TASK OBJECTIVE:
Output, without alteration, the first line of the entries and each line after it, stopping with the line that contains "AEC X.6.5(b) in".

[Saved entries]
════════

import Literature.NumberTheory.EllipticCurves.TwoIsogenyShaTwoTorsionEqPhi
import Literature.NumberTheory.EllipticCurves.TwoIsogenySelmerXCubeAddPXSha
import Literature.NumberTheory.EllipticCurves.XCubeSub8XSqAddXSha
import Literature.NumberTheory.EllipticCurves.Curve346NontrivialSha
import Literature.NumberTheory.EllipticCurves.Curve6137TwoIsogenyDescent
import HarnessLib

/-!
# `Ш(E/ℚ)[2] ≅ (ℤ/2ℤ)²` EXACTLY for three curves: `E₁₇ : y² = x³ + 17x` (Silverman, AEC, Prop. X.6.5(b) as printed),
# `X₈ : y² = x³ − 8x² + x` (rank 0) and `X₃₄₆ = [0, −346, 0, 1369, 0]` (rank 2)

Topic `NumberTheory/EllipticCurves`. The tree has `#(Ш(E) ∩ im Ξ) = 4` («`Ш(E)[φ]` has order `4`») for `E₁₇ = [0,0,0,17,0]`
(`XCubeAddPX.natCard_sha_inf_range_eq_four`; «`Ш(E_p/ℚ)[φ] = Ш(E_p/ℚ)[2]` not formalized» there), `X₈ = [0,−8,0,1,0]` and
`X₃₄₆ = [0,−346,0,1369,0]` (isogeny-door carriers of route ShaPrimaryTransfer). By `TwoIsogenyShaTwoTorsionEqPhi`
(`Ш(E')[φ̂] = 0 ⇒ Ш(E)[2] = Ш(E) ∩ im Ξ`) the printed statement follows once the DUAL side is trivial — one more tiny Selmer
bound each, for `E'' = (E')'`: `2^{dim₂ S(a'',b'')} = #α(E''(ℚ))·#(Ш(E') ∩ im Ξ)` (tree `two_pow_twoIsogenySelmerRank_eq_natCard_mul`):
§1 `E₁₇`: `S(0,272) ⊆ {1,17}`, `#α ≥ 2` ⇒ **`#Ш(E₁₇/ℚ)[2] = 4`** — AEC X.6.5(b) in full for `p = 17`; §2 `X₈`: `S(−32,16) ⊆ {1}`
⇒ **`#Ш(X₈/ℚ)[2] = 4`**; §3 `X₃₄₆`: `S(−1384,21904) ⊆ {1}` ⇒ **`#Ш(X₃₄₆/ℚ)[2] = 4`** (rank `2`). Theorems only; no named facts.

## References

* [SilvermanAEC2009] J. H. Silverman, *AEC*, 2nd ed.: Prop. X.6.5(b) and Remark X.6.5.1 (`p = 17`), Thm. X.4.2(a),
  Example X.4.10, proof of Prop. X.6.2(c).
-/

noncomputable section

open scoped Classical

namespace Literature.NumberTheory.EllipticCurves

namespace ShaTwoTorsionExamples

open _root_.WeierstrassCurve _root_.WeierstrassCurve.Affine

/-- From `2^{dim} = #α · #(Ш ∩ im Ξ)` with `2^{dim} ≤ #α`: the `Ш`-factor is `1`. [cite: SilvermanAEC2009, Thm. X.4.2(a)] -/
private theorem natCard_eq_one_of_mul_eq {s A N : ℕ} (h : 2 ^ s = A * N) (hA : 2 ^ s ≤ A) : N = 1 := by
  have hpos : 0 < 2 ^ s := pow_pos (by norm_num) s
  rcases Nat.eq_zero_or_pos N with h0 | hN
  · rw [h0, mul_zero] at h; omega
  · rcases Nat.lt_or_ge 1 N with h2 | h1 <;> nlinarith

════════

RESPONSE:
import Literature.NumberTheory.EllipticCurves.TwoIsogenyShaTwoTorsionEqPhi
import Literature.NumberTheory.EllipticCurves.TwoIsogenySelmerXCubeAddPXSha
import Literature.NumberTheory.EllipticCurves.XCubeSub8XSqAddXSha
import Literature.NumberTheory.EllipticCurves.Curve346NontrivialSha
import Literature.NumberTheory.EllipticCurves.Curve6137TwoIsogenyDescent
import HarnessLib

/-!
# `Ш(E/ℚ)[2] ≅ (ℤ/2ℤ)²` EXACTLY for three curves: `E₁₇ : y² = x³ + 17x` (Silverman, AEC, Prop. X.6.5(b) as printed),
# `X₈ : y² = x³ − 8x² + x` (rank 0) and `X₃₄₆ = [0, −346, 0, 1369, 0]` (rank 2)

Topic `NumberTheory/EllipticCurves`. The tree has `#(Ш(E) ∩ im Ξ) = 4` («`Ш(E)[φ]` has order `4`») for `E₁₇ = [0,0,0,17,0]`
(`XCubeAddPX.natCard_sha_inf_range_eq_four`; «`Ш(E_p/ℚ)[φ] = Ш(E_p/ℚ)[2]` not formalized» there), `X₈ = [0,−8,0,1,0]` and
`X₃₄₆ = [0,−346,0,1369,0]` (isogeny-door carriers of route ShaPrimaryTransfer). By `TwoIsogenyShaTwoTorsionEqPhi`
(`Ш(E')[φ̂] = 0 ⇒ Ш(E)[2] = Ш(E) ∩ im Ξ`) the printed statement follows once the DUAL side is trivial — one more tiny Selmer
bound each, for `E'' = (E')'`: `2^{dim₂ S(a'',b'')} = #α(E''(ℚ))·#(Ш(E') ∩ im Ξ)` (tree `two_pow_twoIsogenySelmerRank_eq_natCard_mul`):
§1 `E₁₇`: `S(0,272) ⊆ {1,17}`, `#α ≥ 2` ⇒ **`#Ш(E₁₇/ℚ)[2] = 4`** — AEC X.6.5(b) in full for `p = 17`; §2 `X₈`: `S(−32,16) ⊆ {1}`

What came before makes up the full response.